Data records
BEGIN
import Literature.Probability.RandomPlanarGeometry.SLETraceKappaLimit
import Literature.Probability.RandomPlanarGeometry.CritPercSLESimplePathHolds
import Literature.Probability.RandomPlanarGeometry.DrivingFunctionMeasurable
import Literature.Probability.RandomPlanarGeometry.LocalMartingaleProofs
import Literature.Probability.RandomPlanarGeometry.SLERestrictionMartingale
import Mathlib.MeasureTheory.Constructions.BorelSpace.Metric
import HarnessLib

/-!
# `stub_sleBd` — the SLE(8/3) reference curve keeps a positive distance from the boundary on a
compact time window (crux `PathUpgradeR`, stmt-CriticalPhenomena-18055, route `SAWReversalUpgrade`,
line `bidir_windows`)

Landing target:
`Summits/CriticalPhenomena/SAWScalingLimit/Theorems/SAWReversalUpgradePathUpgradeRSLEBd.lean`
(`--supports stmt-CriticalPhenomena-18055`; registered stub `stub_sleBd`).

The registered theorem `stub_sleBd` is a quantile lemma for the SLE(8/3) reference sample
`γ = sleTrace (8/3) ω` seen in a Dobrushin domain `E` through the boundary extension `ψ̄` of a
chordal uniformizer `ψ : ℍ ≃ E`: for every time horizon `T`, every `α > 0` and every budget `β > 0`
there is a deterministic `dB > 0` such that the event "`ψ̄ (γ u)` is at distance `< dB` from
`∂E` for some `u ∈ [α, T + 1]`" has `P'`-measure at most `β`.

Proof (sub-namespace `PathUpgradeRSLERegBd`, general `0 < κ ≤ 4`): almost surely the trace is
simple (`ae_isSimpleTrace_sleTrace_of_le_four_apply`), so `γ u ∈ ℍ` for `u > 0` and
`ψ̄ (γ u) = ψ (γ u) ∈ E`, an open set, whence `infDist (ψ̄ (γ u)) ∂E > 0`; by continuity and
compactness this distance is bounded below on `[α/2, T + 2]`. The measurable supersets
`B n := {∃ q ∈ S, α/2 < q < T + 2, infDist (ψ̄ (γ q)) ∂E < 1/(n+1)}` (`S` a countable dense set of
times; marginal measurability `measurable_sleTrace` and continuity of `ψ̄ ∘ liftIm 0`) decrease to
a null set; continuity from above (`tendsto_measure_iInter_atTop`) gives `P' (B n) → 0`, and the
event of the statement with `dB := 1/(n+1)` is contained in `B n` by continuity in time and
density of `S`. This imitates `PathUpgradeRRangeBound.exists_measure_tail_le`.
-/

noncomputable section

open scoped ENNReal NNReal Topology
open MeasureTheory Filter Set Metric TopologicalSpace
open Literature.Probability Literature.Probability.RandomPlanarGeometry
open UpperHalfPlane (upperHalfPlaneSet)

namespace Summit.CriticalPhenomena.SAWScalingLimit.Theorems

namespace PathUpgradeRSLERegBd

/-- A point of a Dobrushin domain is at positive distance from its boundary: the carrier is open,
so it misses the (closed, nonempty) frontier. [folklore] -/
theorem infDist_frontier_pos {D : DobrushinDomain} {x : ℂ} (hx : x ∈ D.carrier) :
    0 < infDist x (frontier D.carrier) := by
  refine (isClosed_frontier.notMem_iff_infDist_pos ⟨_, D.boundary_mem_frontier 0⟩).1 ?_
  intro h
  have h2 := h.2
  rw [D.isOpen.interior_eq] at h2
  exact h2 hx

/-- The SLE boundary distance: for `0 < κ ≤ 4`, a conformal equivalence `φ : ℍ ≃ D`, a horizon
`T`, `α > 0` and `β > 0`, some `dB > 0` has
`P' {∃ u ∈ [α, T + 1], infDist (φ̄ (γ u)) ∂D < dB} ≤ β`. Almost surely the trace is simple, so
`φ̄ (γ u) ∈ D` for `u > 0` and the continuous function `u ↦ infDist (φ̄ (γ u)) ∂D` is bounded
below on the compact window `[α/2, T + 2]`; the measurable supersets
`{∃ q ∈ S, α/2 < q < T + 2, infDist (φ̄ (γ q)) ∂D < 1/(n+1)}` (`S` countable dense) decrease to a
null set. [folklore] -/
theorem exists_measure_infDist_lt_le {κ : ℝ≥0} (h0 : 0 < κ) (h4 : κ ≤ 4) {D : DobrushinDomain}
    (φ : ConformalEquiv upperHalfPlaneSet D.carrier) (T : ℝ≥0) {α : ℝ} (hα : 0 < α)
    {β : ℝ≥0∞} (hβ : 0 < β) :
    ∃ dB : ℝ, 0 < dB ∧ Process.preWienerMeasure {ω | ∃ u : ℝ≥0, α ≤ (u : ℝ) ∧ (u : ℝ) ≤ T + 1 ∧
      infDist (φ.boundaryExtension (sleTrace κ ω u)) (frontier D.carrier) < dB} ≤ β := by
  haveI : IsProbabilityMeasure Process.preWienerMeasure := isProbabilityMeasure_preWienerMeasure'
  have hΦc : Continuous fun z ↦ φ.boundaryExtension (Loewner.liftIm 0 z) :=
    continuous_boundaryExtension_liftIm φ
  have hfeq : ∀ (ω : ℝ≥0 → ℝ) (t : ℝ≥0),
      infDist (φ.boundaryExtension (Loewner.liftIm 0 (sleTrace κ ω t))) (frontier D.carrier) =
        infDist (φ.boundaryExtension (sleTrace κ ω t)) (frontier D.carrier) := fun ω t ↦ by
    rw [Loewner.liftIm_of_le (sleTrace_im_nonneg κ ω t)]
  have hfm : ∀ t : ℝ≥0, Measurable fun ω : ℝ≥0 → ℝ ↦
      infDist (φ.boundaryExtension (Loewner.liftIm 0 (sleTrace κ ω t))) (frontier D.carrier) :=
    fun t ↦ (hΦc.measurable.comp (measurable_sleTrace κ t)).infDist
  have hfc : ∀ ω : ℝ≥0 → ℝ, Continuous fun t : ℝ≥0 ↦
      infDist (φ.boundaryExtension (Loewner.liftIm 0 (sleTrace κ ω t))) (frontier D.carrier) :=
    fun ω ↦ (continuous_infDist_pt _).comp (hΦc.comp (continuous_sleTrace κ ω))
  obtain ⟨S, hSc, hSd⟩ := TopologicalSpace.exists_countable_dense ℝ≥0
  obtain ⟨B, hBmem⟩ : ∃ B : ℕ → Set (ℝ≥0 → ℝ), ∀ n ω, ω ∈ B n ↔ ∃ q ∈ S, α / 2 < (q : ℝ) ∧
      (q : ℝ) < T + 2 ∧
      infDist (φ.boundaryExtension (Loewner.liftIm 0 (sleTrace κ ω q))) (frontier D.carrier) <
        1 / ((n : ℝ) + 1) :=
    ⟨fun n ↦ {ω | ∃ q ∈ S, α / 2 < (q : ℝ) ∧ (q : ℝ) < T + 2 ∧
      infDist (φ.boundaryExtension (Loewner.liftIm 0 (sleTrace κ ω q))) (frontier D.carrier) <
        1 / ((n : ℝ) + 1)}, fun _ _ ↦ Iff.rfl⟩
  have hBm : ∀ n, MeasurableSet (B n) := by
    intro n
    have hrep : B n = ⋃ q ∈ {q ∈ S | α / 2 < (q : ℝ) ∧ (q : ℝ) < T + 2},
        {ω | infDist (φ.boundaryExtension (Loewner.liftIm 0 (sleTrace κ ω q)))
          (frontier D.carrier) < 1 / ((n : ℝ) + 1)} := by
      ext ω
      simp only [hBmem, mem_iUnion, mem_setOf_eq, exists_prop, and_assoc]
    rw [hrep]
    exact MeasurableSet.biUnion (hSc.mono (sep_subset _ _))
      fun q _ ↦ measurableSet_lt (hfm q) measurable_const
  have hanti : Antitone B := fun n n' hnn' ω hω ↦ by
    obtain ⟨q, hqS, hq1, hq2, hωq⟩ := (hBmem n' ω).1 hω
    exact (hBmem n ω).2 ⟨q, hqS, hq1, hq2, hωq.trans_le (Nat.one_div_le_one_div hnn')⟩
  have hnull : Process.preWienerMeasure (⋂ n, B n) = 0 := by
    rw [measure_eq_zero_iff_ae_notMem]
    filter_upwards [ae_isSimpleTrace_sleTrace_of_le_four_apply h0 h4] with ω hω hmem
    have hpos : ∀ s ∈ Icc (α / 2).toNNReal (T + 2),
        0 < infDist (φ.boundaryExtension (Loewner.liftIm 0 (sleTrace κ ω s)))
          (frontier D.carrier) := by
      intro s hs
      rw [hfeq]
      have hs0 : 0 < s := (Real.toNNReal_pos.2 (half_pos hα)).trans_le hs.1
      have him : 0 < (sleTrace κ ω s).im := hω.2 s hs0
      rw [φ.boundaryExtension_eq (show sleTrace κ ω s ∈ upperHalfPlaneSet from him)]
      exact infDist_frontier_pos (φ.mapsTo him)
    obtain ⟨δ, hδ0, hδ⟩ := isCompact_Icc.exists_forall_le' (hfc ω).continuousOn hpos
    obtain ⟨n, hn⟩ := exists_nat_one_div_lt hδ0
    obtain ⟨q, -, hq1, hq2, hωq⟩ := (hBmem n ω).1 (mem_iInter.1 hmem n)
    have hqK : q ∈ Icc (α / 2).toNNReal (T + 2) :=
      ⟨Real.toNNReal_le_iff_le_coe.2 hq1.le, by exact_mod_cast hq2.le⟩
    exact absurd (hδ q hqK) (not_le.2 (hωq.trans hn))
  have htend := tendsto_measure_iInter_atTop (μ := Process.preWienerMeasure)
    (fun n ↦ (hBm n).nullMeasurableSet) hanti ⟨0, measure_ne_top _ _⟩
  rw [hnull] at htend
  obtain ⟨n, hn⟩ := (htend.eventually_lt_const hβ).exists
  refine ⟨1 / ((n : ℝ) + 1), Nat.one_div_pos_of_nat, (measure_mono ?_).trans hn.le⟩
  rintro ω ⟨u, hαu, huT, hωu⟩
  have hopen : IsOpen {s : ℝ≥0 | α / 2 < (s : ℝ) ∧ (s : ℝ) < T + 2 ∧
      infDist (φ.boundaryExtension (Loewner.liftIm 0 (sleTrace κ ω s))) (frontier D.carrier) <
        1 / ((n : ℝ) + 1)} :=
    (isOpen_lt continuous_const NNReal.continuous_coe).inter
      ((isOpen_lt NNReal.continuous_coe continuous_const).inter
        (isOpen_lt (hfc ω) continuous_const))
  obtain ⟨q, hqS, hq⟩ := hSd.exists_mem_open hopen
    ⟨u, by linarith, by linarith, by rwa [hfeq]⟩
  exact (hBmem n ω).2 ⟨q, hqS, hq⟩

end PathUpgradeRSLERegBd

/-- **SLE boundary distance quantile** (registered stub `stub_sleBd` of line `bidir_windows`): for
the SLE(8/3) reference sample seen in the Dobrushin domain `E` through the boundary extension of a
chordal uniformizer `ψ`, every horizon `T`, every `α > 0` and every budget `β > 0` admit a
deterministic `dB > 0` with `P' {∃ u ∈ [α, T + 1], infDist (ψ̄ (γ u)) ∂E < dB} ≤ β` (a.s. simple
trace for `κ = 8/3 ≤ 4`, openness of `E`, compactness of the window, continuity from above).
[folklore] -/
theorem stub_sleBd : ∀ (E : Literature.Probability.RandomPlanarGeometry.DobrushinDomain) (ψ : Literature.Probability.RandomPlanarGeometry.ConformalEquiv UpperHalfPlane.upperHalfPlaneSet E.carrier), E.IsChordalUniformizing ψ → ∀ (T : NNReal) (α : ℝ), 0 < α → ∀ β : ENNReal, 0 < β → ∃ dB : ℝ, 0 < dB ∧ Literature.Probability.Process.preWienerMeasure {ω | ∃ u : NNReal, α ≤ (u : ℝ) ∧ (u : ℝ) ≤ T + 1 ∧ Metric.infDist (ψ.boundaryExtension (Literature.Probability.RandomPlanarGeometry.sleTrace ((8:NNReal)/3) ω u)) (frontier E.carrier) < dB} ≤ β := by
  intro E ψ _ T α hα β hβ
  have hκ0 : (0 : ℝ≥0) < 8 / 3 := by positivity
  have hκ4 : (8 : ℝ≥0) / 3 ≤ 4 := by
    rw [div_le_iff₀ (by norm_num : (0 : ℝ≥0) < 3)]
    norm_num
  exact PathUpgradeRSLERegBd.exists_measure_infDist_lt_le hκ0 hκ4 ψ T hα hβ

end Summit.CriticalPhenomena.SAWScalingLimit.Theorems

end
END
→ **Your goal**
There is a line with "continuous_bou" and a line with "fun t ↦ (hΦc.measurable.comp" above. Copy exactly those two lines and all lines between them, with nothing else.

→ **Written solution**
    continuous_boundaryExtension_liftIm φ
  have hfeq : ∀ (ω : ℝ≥0 → ℝ) (t : ℝ≥0),
      infDist (φ.boundaryExtension (Loewner.liftIm 0 (sleTrace κ ω t))) (frontier D.carrier) =
        infDist (φ.boundaryExtension (sleTrace κ ω t)) (frontier D.carrier) := fun ω t ↦ by
    rw [Loewner.liftIm_of_le (sleTrace_im_nonneg κ ω t)]
  have hfm : ∀ t : ℝ≥0, Measurable fun ω : ℝ≥0 → ℝ ↦
      infDist (φ.boundaryExtension (Loewner.liftIm 0 (sleTrace κ ω t))) (frontier D.carrier) :=
    fun t ↦ (hΦc.measurable.comp (measurable_sleTrace κ t)).infDist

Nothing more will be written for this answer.